### Data
--- START ---

import Summits.ResolutionOfSingularities.ResolutionOfSingularities.Theorems.EquisingularLiftEquisingularLiftLinearCentreLift
import Summits.ResolutionOfSingularities.ResolutionOfSingularities.Theorems.EquisingularLiftEquisingularLiftLinearCentreOfBlowupModel
import Summits.ResolutionOfSingularities.ResolutionOfSingularities.Theorems.EquisingularLiftEquisingularLiftBlowupModelThree
import Summits.ResolutionOfSingularities.ResolutionOfSingularities.Theorems.EquisingularLiftEquisingularLiftBlowupModelFour
import Summits.ResolutionOfSingularities.ResolutionOfSingularities.Theorems.EquisingularLiftEquisingularLiftCurveCase
import HarnessLib

/-!
# `EquisingularLift` (stmt-ResolutionOfSingularities-15660), line `Sketch` v10b — BANKED LOW-DIMENSIONAL CASES `n ≤ 3`, `n ≤ 4`

[OURS · L1 W4.5(b)] Not a statement of any manuscript; AI-assembled, weaker than expert review. CHAIN w45b v3 §2:
«EL(3) and EL(4) BANKED as OURS theorems CLOSED-MODULO-FACTS»; reporting sentence of record «typed door alive-by-theorem
n ≤ 4, summit-equivalent n ≥ 5».

The `∃`-block of the crux `Theses.EquisingularLift.EquisingularLift` (char-`0` DVR `O`, smooth proper `P/O`, `Y ⊆ P_s` with
`V(Y)_red ≅ H`, blow-ups in regular centres off the generic point of `Y`, irreducible special fibre, regular reduced strict
transform) for every integral hypersurface `H ⊆ ℙⁿ_k` with locally principal ideal, `k` algebraically closed of
characteristic `p`, RESTRICTED IN THE DIMENSION and closed modulo published resolution theorems only:

* `EL_of_blowupModel_all` — `BM(H) ⇒ EL(H)` for every `n` (UNCONDITIONAL): the registered stubs `stub_linearCentre_of_blowupModel`
  (p482152, re-embedding) and `stub_linearCentre_lift` (p479070, the linear-centre lift) composed;
* `equisingularLift_le_three_of_CJS` — `n ≤ 3`, CONDITIONAL ONLY on the named fact `CossartJannsenSaito2020Sequence`
  (Cossart–Jannsen–Saito 2020 Intro. Thm. 1 / Lipman 1978: resolution of excellent surfaces by a finite sequence of blow-ups);
* `equisingularLift_le_four_of_CJS_CP` — `n ≤ 4`, conditional in addition on `CossartPiltant2019General` (CP 2019 Thm. 1.1)
  and `CossartPiltant2019Principalization` (CP 2019 Prop. 4.4). No `n ≥ 5` residual enters these two theorems.

The full crux modulo the same facts AND the declared residual `stub_blowupModel_ge_five` is the lead's
`…Theorems.EquisingularLiftEquisingularLiftOfBlowupModels` (not restated here). Ingredients (all in the tree):
`equisingularLift_of_le_two` (p171618; `n ≤ 2`), `stub_blowupModel_three_of_CJS` (p477552), `stub_blowupModel_four_of_CP`
(p479009).
-/

set_option linter.dupNamespace false -- mandated namespace `Summit.<Summit>.<Problem>` of this single-conjunct summit
set_option linter.overlappingInstances false -- registered signatures carry `[IsDomain O] [IsDiscreteValuationRing O]`

noncomputable section

open CategoryTheory AlgebraicGeometry
open Literature.AlgebraicGeometry.Resolution

namespace Summit.ResolutionOfSingularities.ResolutionOfSingularities.Cruxes.EquisingularLift.StrataSplit

/-! ## Regular blow-up models give the `∃`-block, for every `n` -/

/-- **`BM(H) ⇒ EL(H)` for every `n` (unconditional).** A regular projective blow-up model of the integral
hypersurface `H ⊆ ℙⁿ_k` (`𝔞 ≠ 0` all of whose blow-ups are regular) gives the `∃`-block of `EquisingularLift` for `H`:
re-embed `H` so that the model is the strict transform under the blow-up of a coordinate linear subspace
(`stub_linearCentre_of_blowupModel`, p482152) and lift that linear centre to `𝕎(k)` (`stub_linearCentre_lift`, p479070).
[OURS · L1 W4.5b] -/
theorem EL_of_blowupModel_all :
    ∀ p : ℕ, p.Prime → ∀ (k : Type) [Field k] [CharP k p] [IsAlgClosed k] (n : ℕ) (H : AlgebraicGeometry.Scheme.{0}) (ι : H ⟶ (Literature.AlgebraicGeometry.Motives.projectiveSpace n k).left), AlgebraicGeometry.IsClosedImmersion ι → AlgebraicGeometry.IsIntegral H → (∀ y : (Literature.AlgebraicGeometry.Motives.projectiveSpace n k).left, ∃ U : (Literature.AlgebraicGeometry.Motives.projectiveSpace n k).left.affineOpens, y ∈ (U : (Literature.AlgebraicGeometry.Motives.projectiveSpace n k).left.Opens) ∧ (ι.ker.ideal U).IsPrincipal) → (∃ 𝔞 : H.IdealSheafData, 𝔞 ≠ ⊥ ∧ ∀ (Z : AlgebraicGeometry.Scheme.{0}) (π : Z ⟶ H), Literature.AlgebraicGeometry.Resolution.IsBlowup π 𝔞 → Literature.AlgebraicGeometry.Resolution.Scheme.IsRegular Z) → ∃ (O : Type) (_ : CommRing O) (_ : IsDomain O) (_ : IsDiscreteValuationRing O) (_ : CharZero O) (P P' : AlgebraicGeometry.Scheme.{0}) (q : P ⟶ AlgebraicGeometry.Spec (.of O)) (Y : TopologicalSpace.Closeds P) (σ : P' ⟶ P) (S' : Set P'), AlgebraicGeometry.Smooth q ∧ AlgebraicGeometry.IsProper q ∧ (Y : Set P) ⊆ q ⁻¹' {IsLocalRing.closedPoint O} ∧ Nonempty ((AlgebraicGeometry.Scheme.IdealSheafData.vanishingIdeal Y).subscheme ≅ H) ∧ (∀ Q : (∀ X' : AlgebraicGeometry.Scheme.{0}, (X' ⟶ P) → Set X' → Prop), Q P (CategoryTheory.CategoryStruct.id P) (Y : Set P) → (∀ (X' X'' : AlgebraicGeometry.Scheme.{0}) (σ' : X' ⟶ P) (Y' : Set X') (C : X'.IdealSheafData) (τ : X'' ⟶ X'), Q X' σ' Y' → Literature.AlgebraicGeometry.Resolution.IsBlowup τ C → Literature.AlgebraicGeometry.Resolution.Scheme.IsRegular C.subscheme → σ' '' (C.support : Set X') ⊆ {x : P | ¬ IsGenericPoint x (Y : Set P)} → Q X'' (CategoryTheory.CategoryStruct.comp τ σ') (closure (τ ⁻¹' (Y' \ (C.support : Set X'))))) → Q P' σ S') ∧ IsIrreducible ((CategoryTheory.CategoryStruct.comp σ q) ⁻¹' {IsLocalRing.closedPoint O}) ∧ Literature.AlgebraicGeometry.Resolution.Scheme.IsRegular (AlgebraicGeometry.Scheme.IdealSheafData.vanishingIdeal (⟨closure S', isClosed_closure⟩ : TopologicalSpace.Closeds P')).subscheme := by
  intro p hp k _ _ _ n H ι hι hH hloc hBM
  obtain ⟨r, m, fk, hfk', j, hfkC, hfkX, hj, hnot, hres⟩ :=
    stub_linearCentre_of_blowupModel p hp k n H ι hι hH hloc hBM
  exact stub_linearCentre_lift p hp k H hH r m fk hfk' hfkC hfkX j hj hnot hres

/-! ## `n ≤ 3`: modulo Cossart–Jannsen–Saito only -/

/-- **EL for `n ≤ 3` (points, `ℙ¹`, `ℙ²`, plane curves, `ℙ³`, surfaces in `ℙ³`), closed modulo
`CossartJannsenSaito2020Sequence` alone**: `n ≤ 2` is `equisingularLift_of_le_two` (p171618); `n = 3` is the linear-centre
lift of the regular blow-up model supplied by `stub_blowupModel_three_of_CJS` (p477552). [OURS · L1 W4.5b]
[cite: CossartJannsenSaito2020, Thm. 1 (Introduction)] -/
theorem equisingularLift_le_three_of_CJS (hCJS : CossartJannsenSaito2020Sequence.{0}) :
    ∀ p : ℕ, p.Prime → ∀ (k : Type) [Field k] [CharP k p] [IsAlgClosed k] (n : ℕ) (H : AlgebraicGeometry.Scheme.{0}) (ι : H ⟶ (Literature.AlgebraicGeometry.Motives.projectiveSpace n k).left), AlgebraicGeometry.IsClosedImmersion ι → AlgebraicGeometry.IsIntegral H → (∀ y : (Literature.AlgebraicGeometry.Motives.projectiveSpace n k).left, ∃ U : (Literature.AlgebraicGeometry.Motives.projectiveSpace n k).left.affineOpens, y ∈ (U : (Literature.AlgebraicGeometry.Motives.projectiveSpace n k).left.Opens) ∧ (ι.ker.ideal U).IsPrincipal) → n ≤ 3 → ∃ (O : Type) (_ : CommRing O) (_ : IsDomain O) (_ : IsDiscreteValuationRing O) (_ : CharZero O) (P P' : AlgebraicGeometry.Scheme.{0}) (q : P ⟶ AlgebraicGeometry.Spec (.of O)) (Y : TopologicalSpace.Closeds P) (σ : P' ⟶ P) (S' : Set P'), AlgebraicGeometry.Smooth q ∧ AlgebraicGeometry.IsProper q ∧ (Y : Set P) ⊆ q ⁻¹' {IsLocalRing.closedPoint O} ∧ Nonempty ((AlgebraicGeometry.Scheme.IdealSheafData.vanishingIdeal Y).subscheme ≅ H) ∧ (∀ Q : (∀ X' : AlgebraicGeometry.Scheme.{0}, (X' ⟶ P) → Set X' → Prop), Q P (CategoryTheory.CategoryStruct.id P) (Y : Set P) → (∀ (X' X'' : AlgebraicGeometry.Scheme.{0}) (σ' : X' ⟶ P) (Y' : Set X') (C : X'.IdealSheafData) (τ : X'' ⟶ X'), Q X' σ' Y' → Literature.AlgebraicGeometry.Resolution.IsBlowup τ C → Literature.AlgebraicGeometry.Resolution.Scheme.IsRegular C.subscheme → σ' '' (C.support : Set X') ⊆ {x : P | ¬ IsGenericPoint x (Y : Set P)} → Q X'' (CategoryTheory.CategoryStruct.comp τ σ') (closure (τ ⁻¹' (Y' \ (C.support : Set X'))))) → Q P' σ S') ∧ IsIrreducible ((CategoryTheory.CategoryStruct.comp σ q) ⁻¹' {IsLocalRing.closedPoint O}) ∧ Literature.AlgebraicGeometry.Resolution.Scheme.IsRegular (AlgebraicGeometry.Scheme.IdealSheafData.vanishingIdeal (⟨closure S', isClosed_closure⟩ : TopologicalSpace.Closeds P')).subscheme := by
  intro p hp k _ _ _ n H ι hι hH hloc hn
  by_cases h2 : n ≤ 2
  · exact equisingularLift_of_le_two p hp k n H ι hι hH hloc h2
  · have h3 : n = 3 := by omega
    exact EL_of_blowupModel_all p hp k n H ι hι hH hloc
      (stub_blowupModel_three_of_CJS hCJS p hp k n H ι hι hH hloc h3)

/-! ## `n ≤ 4`: modulo Cossart–Jannsen–Saito and Cossart–Piltant -/

/-- **EL for `n ≤ 4` (… and threefolds in `ℙ⁴`), closed modulo `CossartJannsenSaito2020Sequence`,
`CossartPiltant2019General` and `CossartPiltant2019Principalization`** — the kernel form of «typed door alive-by-theorem
n ≤ 4»: `n = 4` is the linear-centre lift of the regular blow-up model supplied by `stub_blowupModel_four_of_CP` (p479009).
[OURS · L1 W4.5b] [cite: CossartPiltant2019, Thm. 1.1 and Prop. 4.4] -/
theorem equisingularLift_le_four_of_CJS_CP (hCJS : CossartJannsenSaito2020Sequence.{0})
    (hCP : CossartPiltant2019General.{0}) (hPr : CossartPiltant2019Principalization.{0}) :
    ∀ p : ℕ, p.Prime → ∀ (k : Type) [Field k] [CharP k p] [IsAlgClosed k] (n : ℕ) (H : AlgebraicGeometry.Scheme.{0}) (ι : H ⟶ (Literature.AlgebraicGeometry.Motives.projectiveSpace n k).left), AlgebraicGeometry.IsClosedImmersion ι → AlgebraicGeometry.IsIntegral H → (∀ y : (Literature.AlgebraicGeometry.Motives.projectiveSpace n k).left, ∃ U : (Literature.AlgebraicGeometry.Motives.projectiveSpace n k).left.affineOpens, y ∈ (U : (Literature.AlgebraicGeometry.Motives.projectiveSpace n k).left.Opens) ∧ (ι.ker.ideal U).IsPrincipal) → n ≤ 4 → ∃ (O : Type) (_ : CommRing O) (_ : IsDomain O) (_ : IsDiscreteValuationRing O) (_ : CharZero O) (P P' : AlgebraicGeometry.Scheme.{0}) (q : P ⟶ AlgebraicGeometry.Spec (.of O)) (Y : TopologicalSpace.Closeds P) (σ : P' ⟶ P) (S' : Set P'), AlgebraicGeometry.Smooth q ∧ AlgebraicGeometry.IsProper q ∧ (Y : Set P) ⊆ q ⁻¹' {IsLocalRing.closedPoint O} ∧ Nonempty ((AlgebraicGeometry.Scheme.IdealSheafData.vanishingIdeal Y).subscheme ≅ H) ∧ (∀ Q : (∀ X' : AlgebraicGeometry.Scheme.{0}, (X' ⟶ P) → Set X' → Prop), Q P (CategoryTheory.CategoryStruct.id P) (Y : Set P) → (∀ (X' X'' : AlgebraicGeometry.Scheme.{0}) (σ' : X' ⟶ P) (Y' : Set X') (C : X'.IdealSheafData) (τ : X'' ⟶ X'), Q X' σ' Y' → Literature.AlgebraicGeometry.Resolution.IsBlowup τ C → Literature.AlgebraicGeometry.Resolution.Scheme.IsRegular C.subscheme → σ' '' (C.support : Set X') ⊆ {x : P | ¬ IsGenericPoint x (Y : Set P)} → Q X'' (CategoryTheory.CategoryStruct.comp τ σ') (closure (τ ⁻¹' (Y' \ (C.support : Set X'))))) → Q P' σ S') ∧ IsIrreducible ((CategoryTheory.CategoryStruct.comp σ q) ⁻¹' {IsLocalRing.closedPoint O}) ∧ Literature.AlgebraicGeometry.Resolution.Scheme.IsRegular (AlgebraicGeometry.Scheme.IdealSheafData.vanishingIdeal (⟨closure S', isClosed_closure⟩ : TopologicalSpace.Closeds P')).subscheme := by
  intro p hp k _ _ _ n H ι hι hH hloc hn
  by_cases h3 : n ≤ 3
  · exact equisingularLift_le_three_of_CJS hCJS p hp k n H ι hι hH hloc h3
  · have h4 : n = 4 := by omega
    exact EL_of_blowupModel_all p hp k n H ι hι hH hloc
      (stub_blowupModel_four_of_CP hCP hPr p hp k n H ι hι hH hloc h4)

end Summit.ResolutionOfSingularities.ResolutionOfSingularities.Cruxes.EquisingularLift.StrataSplit

end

--- END ---

### Exercise aim
Across the material, count every line that holds "have" and state only how many there are.

### Response
2